I am in agreement with Spencer. The urgency about the right to think is nonexistent, because we don’t think about the right to think, which is ironic. There is no way to control a person’s thoughts. What flows in and out of their mind is controlled by them and only them. Even then, there are thoughts that don’t want to be thought. You see, our thoughts have a mind of their own. They are who we are. We think billions of things in a day. Ideas, questions, concerns, etc. constantly fill our minds. If we didn’t have these thoughts, we wouldn’t even be ourselves.
I love how Matt commented on how nowadays we are asked what our opinions are. Opinions are what we THINK about something. When you hear a statement, or an event, the mind automatically places it into the categories of either positive or negative. Everyone has a different opinion, because everyone has the right to think.

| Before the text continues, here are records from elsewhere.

import Literature.Analysis.FluidPDE.ESSLocalHolderHolds
import Summits.NavierStokesRegularity.NavierStokesRegularity.Theorems.CertifiedBlowupCertifiedBlowupAxisymBlowupBlowupSet
import HarnessLib

/-!
# Local `L³` blow-up at every blow-up point of a witness of the crux `CertifiedBlowupAxisymBlowup`

Theorems file landed `--supports stmt-NavierStokesRegularity-0727`, line `compact-amplification`
(continuation lead c4, wave 1, stub S6). For a witness of the crux — a maximal smooth solution
`(u, p)` of finite lifespan `T` of the unforced Navier–Stokes system (`ν > 0`), Leray–Hopf on
`[0, T]` from its rapidly decaying axisymmetric datum — the global `L³` blow-up
`‖u(t)‖_{L³(ℝ³)} → ∞` (Seregin) is LOCALISED at the blow-up set
`Σ = {x₀ | ¬ IsBoundedNearTop u T x₀}`: at every `x₀ ∈ Σ` and EVERY scale `0 < r` (`r² < T`) the
`L^∞_t L³_x` norm of `u` over the parabolic cylinder `(T − r², T) × B(x₀, r)` is infinite
(`local_L3_blowup_of_not_isBoundedNearTop`, the registered stub). This is
Escauriaza–Seregin–Šverák's LOCAL theorem (ESS 2003, Thm. 1.4), a discharged tree theorem
(`ess_local_holder_holds`), run backwards at a top point `(T, x₀)`:
`isBoundedNearTop_of_setLIntegral_ball_le` rescales the witness about `(T, x₀)` by the
viscosity-normalising parabolic map `Φ(s, y) = (T + (R²/ν) s, x₀ + R y)`, `v = (R/ν) u ∘ Φ`, at an
admissible scale `R ≤ r min(1, √ν)` (the template is c3's `exists_isBoundedNearTop_of_dissipation_le`
/ the tree's `axisymmetricL3_boundedNearTop_offAxis_of_seregin`: suitability of `(v, (R/ν)² q ∘ Φ)`
on `Q(0, 1)` for the gauged pressure `q`, the rescaled classical gradient as a weak gradient of
finite dissipation, `q ∘ Φ ∈ L^{3/2}(Q(0,1))`, the energy class), adds the transported bound
`ess sup_{-1<s<0} ∫_{B(0,1)} |v(s)|³ < ∞` (the critical `L³` norm is scale invariant), obtains from
ESS Thm. 1.4 a Hölder continuous representative of `v` on the closure of `Q(0, 1/2)` — hence
`v ∈ L^∞(Q(0, 1/2))` — and transports the essential bound back to `u`
(`AxisymmetricL3Hyp.isBoundedNearTop_of_eLpNorm_rescaled_lt_top`). No new definitions, no
named-fact hypotheses, no `sorry`.

## References

* L. Escauriaza, G. Seregin, V. Šverák, *`L_{3,∞}`-solutions of Navier–Stokes equations and
  backward uniqueness*, Russ. Math. Surveys 58 (2003), Thm. 1.4. [EscauriazaSereginSverak2003]
* G. Seregin, *Lecture Notes on Regularity Theory for the Navier–Stokes Equations*, World
  Scientific 2014, Ch. 6 §6.5 (pp. 129–131). [Seregin2014]
* G. Seregin, V. Šverák, Comm. PDE 34 (2009) = arXiv:0804.1803, §3. [SereginSverak2009]
-/

-- the summit and its single problem share the name (D-0017 nested layout)
set_option linter.dupNamespace false

noncomputable section

open MeasureTheory Set Function Filter Topology Metric
open scoped ENNReal NNReal

namespace Summit.NavierStokesRegularity.NavierStokesRegularity.Theorems.CertifiedBlowupAxisymBlowup.CompactAmplification

open Literature.Analysis Literature.Analysis.FluidPDE

section Witness

variable {ν T : ℝ} {u : ℝ → EuclideanSpace ℝ (Fin 3) → EuclideanSpace ℝ (Fin 3)}
  {p : ℝ → EuclideanSpace ℝ (Fin 3) → ℝ}

/-- **Sliced bounds are transported by the parabolic rescaling.** If
`∫_{B(x₀, R)} ‖u(t)‖ₑⁿ ≤ C < ∞` for a.e. `t ∈ (T - β, T)`, then the rescaled field
`v = α u ∘ Φ`, `Φ(s, y) = (T + β s, x₀ + R y)`, satisfies `∫_{B(0, 1)} ‖v(s)‖ₑⁿ ≤ C₁` for a.e.
`s ∈ (-1, 0)`, with `C₁ = |α|ⁿ R⁻³ C < ∞` (change of variables in the slices). [folklore] -/
theorem exists_ae_setLIntegral_ball_rescaled_le (x₀ : EuclideanSpace ℝ (Fin 3)) {α β R : ℝ}
    (hβ : 0 < β) (hR : 0 < R) (n : ℕ) {C : ℝ≥0∞} (hC : C ≠ ∞)
    (h : ∀ᵐ t ∂(volume.restrict (Ioo (T - β) T)), ∫⁻ x in ball x₀ R, ‖u t x‖ₑ ^ n ≤ C) :
    ∃ C₁ : ℝ≥0, ∀ᵐ s ∂(volume.restrict (Ioo (-1 : ℝ) 0)),
      ∫⁻ y in ball (0 : EuclideanSpace ℝ (Fin 3)) 1, ‖(α • stPull β R T x₀ u) s y‖ₑ ^ n ≤ C₁ := by
  have h' : ∀ᵐ t ∂(volume.restrict (Ioo (T + β * (-1)) (T + β * 0))),
      ∫⁻ x in ball x₀ R, ‖u t x‖ₑ ^ n ≤ C := by
    rwa [mul_neg_one, mul_zero, add_zero, ← sub_eq_add_neg]
  have h2 := ae_sliced_setLIntegral_ball_stRescale hβ hR T x₀ x₀ R (-1) 0
    (fun t x => ‖u t x‖ₑ ^ n) h'
  rw [finrank_euclideanSpace_fin, sub_self, smul_zero, div_self hR.ne'] at h2
  set C₁ : ℝ≥0∞ := ‖α‖ₑ ^ n * (ENNReal.ofReal (R ^ 3)⁻¹ * C) with hC₁
  have hC₁top : C₁ ≠ ∞ :=
    ENNReal.mul_ne_top (by simp) (ENNReal.mul_ne_top ENNReal.ofReal_ne_top hC)
  refine ⟨C₁.toNNReal, ?_⟩
  rw [ENNReal.coe_toNNReal hC₁top]
  filter_upwards [h2] with s hs
  have e : ∀ y : EuclideanSpace ℝ (Fin 3), ‖(α • stPull β R T x₀ u) s y‖ₑ ^ n =
      ‖α‖ₑ ^ n * ‖u (T + β * s) (x₀ + R • y)‖ₑ ^ n := by
    intro y
    rw [smul_stPull_apply, enorm_smul, mul_pow]
  simp only [e]
  rw [lintegral_const_mul' _ _ (by simp)]
  exact mul_le_mul' le_rfl hs

/-- **ESS's local theorem run backwards at a top point `(T, x₀)`, any `x₀`.** Under
`AxisymmetricL3Hyp ν T u p`: if `∫_{B(x₀, r)} |u(t)|³ ≤ C` for all `t ∈ (T - r², T)` (`0 < r`),
then `u` is bounded on a backward parabolic neighbourhood of `(T, x₀)`. Rescale about `(T, x₀)` by
`α = R/ν`, `β = R²/ν`, `R = min(√T/(2κ), r min(1, √ν))`, `κ = 2 + 1/√ν`, to the unit-viscosity
pair `(v, π) = (α u ∘ Φ, α² q ∘ Φ)` on `Q(0, 1)` (`q` the gauged pressure): it is a distributional
solution there, `v ∈ L^{2,∞}(Q)` (energy inequality), the rescaled classical gradient is a weak
gradient with `∫_Q |∇v|² < ∞`, `π ∈ L^{3/2}(Q)`, and `v ∈ L^{3,∞}(Q)` (the hypothesis, by scale
invariance of the sliced `L³` norm); ESS Thm. 1.4 (`ess_local_holder_holds`) gives a representative
Hölder continuous on the compact closure of `Q(0, 1/2)`, so `v ∈ L^∞(Q(0, 1/2))`, and the essential
bound is transported back to `u` (`isBoundedNearTop_of_eLpNorm_rescaled_lt_top`).
[cite: EscauriazaSereginSverak2003, Thm. 1.4] -/
theorem isBoundedNearTop_of_setLIntegral_ball_le (H : AxisymmetricL3Hyp ν T u p)
    (x₀ : EuclideanSpace ℝ (Fin 3)) {r C : ℝ} (hr : 0 < r)
    (hC : ∀ t ∈ Ioo (T - r ^ 2) T, (∫⁻ x in ball x₀ r, ‖u t x‖ₑ ^ 3) ≤ ENNReal.ofReal C) :
    IsBoundedNearTop u T x₀ := by
  have hν := H.viscosity_pos
  have hT := H.time_pos
  set κ : ℝ := 2 + (Real.sqrt ν)⁻¹ with hκ
  have hκpos : 0 < κ := by positivity
  -- an admissible scale: `R κ ≤ √T / 2`, `R ≤ r`, `R² / ν ≤ r²`
  set R : ℝ := min (Real.sqrt T / (2 * κ)) (r * min 1 (Real.sqrt ν)) with hR
  have hRpos : 0 < R :=
    lt_min (by positivity) (mul_pos hr (lt_min one_pos (Real.sqrt_pos.2 hν)))
  have hRκ : R * κ ≤ Real.sqrt T / 2 :=
    calc R * κ ≤ Real.sqrt T / (2 * κ) * κ :=
        mul_le_mul_of_nonneg_right (min_le_left _ _) hκpos.le
      _ = Real.sqrt T / 2 := by field_simp
  have hRr : R ≤ r :=
    calc R ≤ r * min 1 (Real.sqrt ν) := min_le_right _ _
      _ ≤ r * 1 := mul_le_mul_of_nonneg_left (min_le_left _ _) hr.le
      _ = r := mul_one r
  have hRν : R ^ 2 / ν ≤ r ^ 2 := by
    have h1 : R ≤ r * Real.sqrt ν :=
      (min_le_right _ _).trans (mul_le_mul_of_nonneg_left (min_le_right _ _) hr.le)
    have h2 : R ^ 2 ≤ (r * Real.sqrt ν) ^ 2 := pow_le_pow_left₀ hRpos.le h1 2
    rw [mul_pow, Real.sq_sqrt hν.le] at h2
    rw [div_le_iff₀ hν]
    linarith
  set ρ : ℝ := R * κ with hρ
  have hρT : ρ ^ 2 ≤ T := by
    have h2 : ρ ^ 2 ≤ (Real.sqrt T / 2) ^ 2 := pow_le_pow_left₀ (by positivity) hRκ 2
    rw [div_pow, Real.sq_sqrt hT.le] at h2; linarith
  set α : ℝ := R / ν with hα
  set β : ℝ := R ^ 2 / ν with hβdef
  have hαpos : 0 < α := by positivity
  have hβpos : 0 < β := by positivity
  have hβeq : β = α * R := by rw [hβdef, hα]; field_simp
  have hβρ : β ≤ ρ ^ 2 := by
    have h1 : β = (R * (Real.sqrt ν)⁻¹) ^ 2 := by
      rw [hβdef, mul_pow, inv_pow, Real.sq_sqrt hν.le, div_eq_mul_inv]
    rw [h1, hρ]
    have h2 : (Real.sqrt ν)⁻¹ ≤ κ := by rw [hκ]; linarith
    exact pow_le_pow_left₀ (by positivity) (mul_le_mul_of_nonneg_left h2 hRpos.le) 2
  have hRρ : R ≤ ρ :=
    le_mul_of_one_le_right hRpos.le (by rw [hκ]; linarith [inv_nonneg.2 (Real.sqrt_nonneg ν)])
  have hβT : β ≤ T := hβρ.trans hρT
  -- the gauged pressure; the `ν`-cylinder `PO = (T - β, T) × B(x₀, R) ⊆ Q_ρ(T, x₀) ∩ slab`
  obtain ⟨q, hsuit, hqae, -⟩ := H.exists_gauged_pressure
  have hcylslab : parabolicCylinder ρ ((T : ℝ), x₀) ⊆ Ioo 0 T ×ˢ univ := by
    intro z hz
    rw [mem_parabolicCylinder] at hz
    exact ⟨⟨by nlinarith [hz.1.1], hz.1.2⟩, mem_univ _⟩
  set PO : TopologicalSpace.Opens (ℝ × EuclideanSpace ℝ (Fin 3)) :=
    ⟨Ioo (T - β) T ×ˢ ball x₀ R, isOpen_Ioo.prod isOpen_ball⟩ with hPO
  have hPOcyl : (PO : Set (ℝ × EuclideanSpace ℝ (Fin 3))) ⊆ parabolicCylinder ρ ((T : ℝ), x₀) := by
    rintro ⟨t, x⟩ ⟨ht, hx⟩
    rw [mem_parabolicCylinder]
    refine ⟨⟨by linarith [ht.1], ht.2⟩, ?_⟩
    rw [mem_ball] at hx
    exact lt_of_lt_of_le hx hRρ
  have hPOslab : (PO : Set (ℝ × EuclideanSpace ℝ (Fin 3))) ⊆ Ioo 0 T ×ˢ univ :=
    hPOcyl.trans hcylslab
  have hpre1 : stPreimage β R T x₀ PO = parabolicCylinderOpens 1 0 := by
    apply TopologicalSpace.Opens.ext
    rw [coe_stPreimage]
    have h := stAffine_preimage_cylinder_eq_parabolicCylinder hν hRpos T x₀ R
    rwa [div_self hRpos.ne'] at h
  have hQ1 : parabolicCylinder 1 (0 : ℝ × EuclideanSpace ℝ (Fin 3)) =
      stAffine β R T x₀ ⁻¹' (PO : Set (ℝ × EuclideanSpace ℝ (Fin 3))) := by
    rw [← coe_stPreimage, hpre1]; rfl
  -- the rescaled pair on `Q(0, 1) = Φ⁻¹(PO)`: suitable, unit viscosity, no force
  have hsuit1 : IsSuitableWeakSolutionOn (parabolicCylinderOpens 1 0) 1 0
      (α • stPull β R T x₀ u) (α ^ 2 • stPull β R T x₀ q) := by
    have h0 := (hsuit PO hPOslab).stRescale hαpos hRpos hβeq T x₀
    have hvisc : α * ν / R = 1 := by rw [hα, div_mul_cancel₀ R hν.ne', div_self hRpos.ne']
    have hforce : ((α ^ 2 * R) • stPull β R T x₀
        (0 : ℝ → EuclideanSpace ℝ (Fin 3) → EuclideanSpace ℝ (Fin 3))) = 0 := by
      funext s y; simp [stPull]
    rwa [hvisc, hforce, hpre1] at h0
  -- the rescaled classical gradient: a weak gradient of finite dissipation on `Q(0, 1)`
  have hGu : HasWeakSpatialGradientOn PO u fun t x => fderiv ℝ (u t) x :=
    hasWeakSpatialGradientOn_of_contDiffOn isOpen_Ioo hPOslab
      (H.classical_Ioo.smooth_velocity.of_le (by norm_cast))
  have hGv : HasWeakSpatialGradientOn (parabolicCylinderOpens 1 0)
      (α • stPull β R T x₀ u) ((α * R) • stPull β R T x₀ fun t x => fderiv ℝ (u t) x) := by
    rw [← hpre1]
    exact hGu.stRescale α hβpos hRpos T x₀
  have hGfin : ∫⁻ z in parabolicCylinder 1 (0 : ℝ × EuclideanSpace ℝ (Fin 3)),
      ENNReal.ofReal (frobeniusNormSq
        (((α * R) • stPull β R T x₀ fun t x => fderiv ℝ (u t) x) z.1 z.2)) < ∞ := by
    rw [hQ1, setLIntegral_frobeniusNormSq_stRescale hβpos hRpos T x₀ (α * R)]
    refine ENNReal.mul_lt_top (ENNReal.mul_lt_top ENNReal.ofReal_lt_top ENNReal.ofReal_lt_top) ?_
    refine lt_of_le_of_lt (lintegral_mono_set ?_) H.lintegral_slab_frobeniusNormSq_fderiv_lt_top
    exact prod_mono (Ioo_subset_Ioo_left (by linarith)) (subset_univ _)
  -- `π ∈ L^{3/2}(Q(0, 1))`
  have hq32 : ∫⁻ z in parabolicCylinder 1 (0 : ℝ × EuclideanSpace ℝ (Fin 3)),
      ‖(α ^ 2 • stPull β R T x₀ q) z.1 z.2‖ₑ ^ (3 / 2 : ℝ) < ∞ := by
    rw [hQ1, setLIntegral_enorm_rpow_stRescale hβpos hRpos T x₀ (α ^ 2) q _ (by norm_num)]
    refine ENNReal.mul_lt_top (ENNReal.mul_lt_top
      (ENNReal.rpow_lt_top_of_nonneg (by norm_num) enorm_ne_top) ENNReal.ofReal_lt_top) ?_
    exact lt_of_le_of_lt (lintegral_mono_set hPOcyl)
      (H.lintegral_cylinder_gauged_pressure_lt_top hqae hρT x₀)
  -- `v ∈ L^{2,∞}(Q(0, 1))` from the energy inequality
  have hL2 : ∃ C₁ : ℝ≥0, ∀ᵐ s ∂(volume.restrict (Ioo (-1 : ℝ) 0)),
      ∫⁻ y in ball (0 : EuclideanSpace ℝ (Fin 3)) 1, ‖(α • stPull β R T x₀ u) s y‖ₑ ^ 2 ≤ C₁ := by
    refine exists_ae_setLIntegral_ball_rescaled_le x₀ hβpos hRpos 2 ENNReal.ofReal_ne_top
      (C := ENNReal.ofReal (2 * VectorCalculus.kineticEnergy (u 0))) ?_
    refine (ae_restrict_mem measurableSet_Ioo).mono fun t ht => ?_
    have htI : t ∈ Ico 0 T := ⟨by linarith [ht.1], ht.2⟩
    exact (setLIntegral_le_lintegral _ _).trans (H.eEnergy_le htI)
  -- `v ∈ L^{3,∞}(Q(0, 1))`: the hypothesis, `(T - β, T) × B(x₀, R) ⊆ (T - r², T) × B(x₀, r)`
  have hL3 : ∃ C₁ : ℝ≥0, ∀ᵐ s ∂(volume.restrict (Ioo (-1 : ℝ) 0)),
      ∫⁻ y in ball (0 : EuclideanSpace ℝ (Fin 3)) 1, ‖(α • stPull β R T x₀ u) s y‖ₑ ^ 3 ≤ C₁ := by
    refine exists_ae_setLIntegral_ball_rescaled_le x₀ hβpos hRpos 3 ENNReal.ofReal_ne_top
      (C := ENNReal.ofReal C) ?_
    refine (ae_restrict_mem measurableSet_Ioo).mono fun t ht => ?_
    have ht' : t ∈ Ioo (T - r ^ 2) T := ⟨by linarith [ht.1], ht.2⟩
    exact (lintegral_mono_set (ball_subset_ball hRr)).trans (hC t ht')
  -- ESS Thm. 1.4: a Hölder continuous representative on the closure of `Q(0, 1/2)`
  obtain ⟨w, Cw, γw, hγw, hw, hvw⟩ := ess_local_holder_holds _ _ hsuit1.distributional hL2
    ⟨_, hGv, hGfin⟩ hq32 hL3
  have hK : IsCompact (closure (parabolicCylinder (1 / 2)
      ((0 : ℝ), (0 : EuclideanSpace ℝ (Fin 3))))) :=
    ((isBounded_Ioo _ _).prod isBounded_ball).isCompact_closure
  obtain ⟨M, hM⟩ := hK.exists_bound_of_continuousOn (hw.continuousOn hγw)
  have hbd : eLpNorm (uncurry (α • stPull β R T x₀ u)) ∞ (volume.restrict
      (parabolicCylinder (1 / 2) ((0 : ℝ), (0 : EuclideanSpace ℝ (Fin 3))))) < ∞ := by
    rw [eLpNorm_congr_ae hvw, eLpNorm_exponent_top]
    refine (eLpNormEssSup_le_of_ae_bound (C := M) ?_).trans_lt ENNReal.ofReal_lt_top
    exact (ae_restrict_mem (isOpen_parabolicCylinder _ _).measurableSet).mono
      fun z hz => hM z (subset_closure hz)
  exact H.isBoundedNearTop_of_eLpNorm_rescaled_lt_top x₀ hαpos hβpos hRpos (by norm_num) hbd

end Witness

/-- **Local `L³` blow-up at every blow-up point and every scale** (registered stub of
stmt-NavierStokesRegularity-0727): for a maximal Leray–Hopf classical solution `(u, p)` of finite
lifespan `T` (`ν > 0`) from a rapidly decaying axisymmetric datum, at every blow-up point `x₀`
(`¬ IsBoundedNearTop u T x₀`) and every scale `0 < r`, `r² < T`, the `L^∞_t L³_x` norm of `u`
over `(T - r², T) × B(x₀, r)` is infinite: no `C` bounds `∫_{B(x₀, r)} |u(t)|³` for all
`t ∈ (T - r², T)` (contrapositive of `isBoundedNearTop_of_setLIntegral_ball_le`, ESS 2003
Thm. 1.4 at the top point; maximality is not used). [cite: EscauriazaSereginSverak2003, Thm. 1.4] -/
theorem local_L3_blowup_of_not_isBoundedNearTop : ∀ {ν T : ℝ} {u : ℝ → EuclideanSpace ℝ (Fin 3) → EuclideanSpace ℝ (Fin 3)} {p : ℝ → EuclideanSpace ℝ (Fin 3) → ℝ}, 0 < ν → 0 < T → IsMaximalSmoothSolution ν 0 u p T → IsLerayHopfOn T ν 0 (u 0) u → HasRapidSpatialDecay (u 0) → IsAxisymmetric (u 0) → ∀ x₀ : EuclideanSpace ℝ (Fin 3), ¬ IsBoundedNearTop u T x₀ → ∀ r : ℝ, 0 < r → r ^ 2 < T → ¬ ∃ C : ℝ, ∀ t ∈ Set.Ioo (T - r ^ 2) T, (∫⁻ x in Metric.ball x₀ r, ‖u t x‖ₑ ^ 3) ≤ ENNReal.ofReal C := by
  intro ν T u p hν hT hmax hLH hdec haxi x₀ hx₀ r hr _
  rintro ⟨C, hC⟩
  exact hx₀ (isBoundedNearTop_of_setLIntegral_ball_le
    (axisymmetricL3Hyp_of_lerayHopf_classical hν hT hmax.1 hLH hdec haxi) x₀ hr hC)

end Summit.NavierStokesRegularity.NavierStokesRegularity.Theorems.CertifiedBlowupAxisymBlowup.CompactAmplification

end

I truly believe that everyone has this right, therefore, I don’t share the same emotion for the trial with my classmates. In all honestly, I was not surprised that Cates was on trial for his thoughts. That’s because we still have this as a reality today. Today, we don’t use a court, but we still judge. When a thought enters someone’s mind, and that thought is spoken, or written, others judge it. They use their own right to think to decide if they agree with it, or if they don’t, and to what extreme they feel these. If they disagree, the following is probably going to be true: They’re going to try and eliminate the idea that they don’t agree with from their own lives. This is what happened in the John Scopes trial; in the book “Inherit the Wind.” Back then, people had the right to think: Bert had his ideas, the majority had theirs. Brady, Rachel, Hornbeck, and Drummond, all had ideas! They had the right to think, but they also had the right to judge. No matter if it’s today, or yesterday, we undoubtingly have the right to think and to judge, because they can’t be stopped… Or at least, that’s what I think.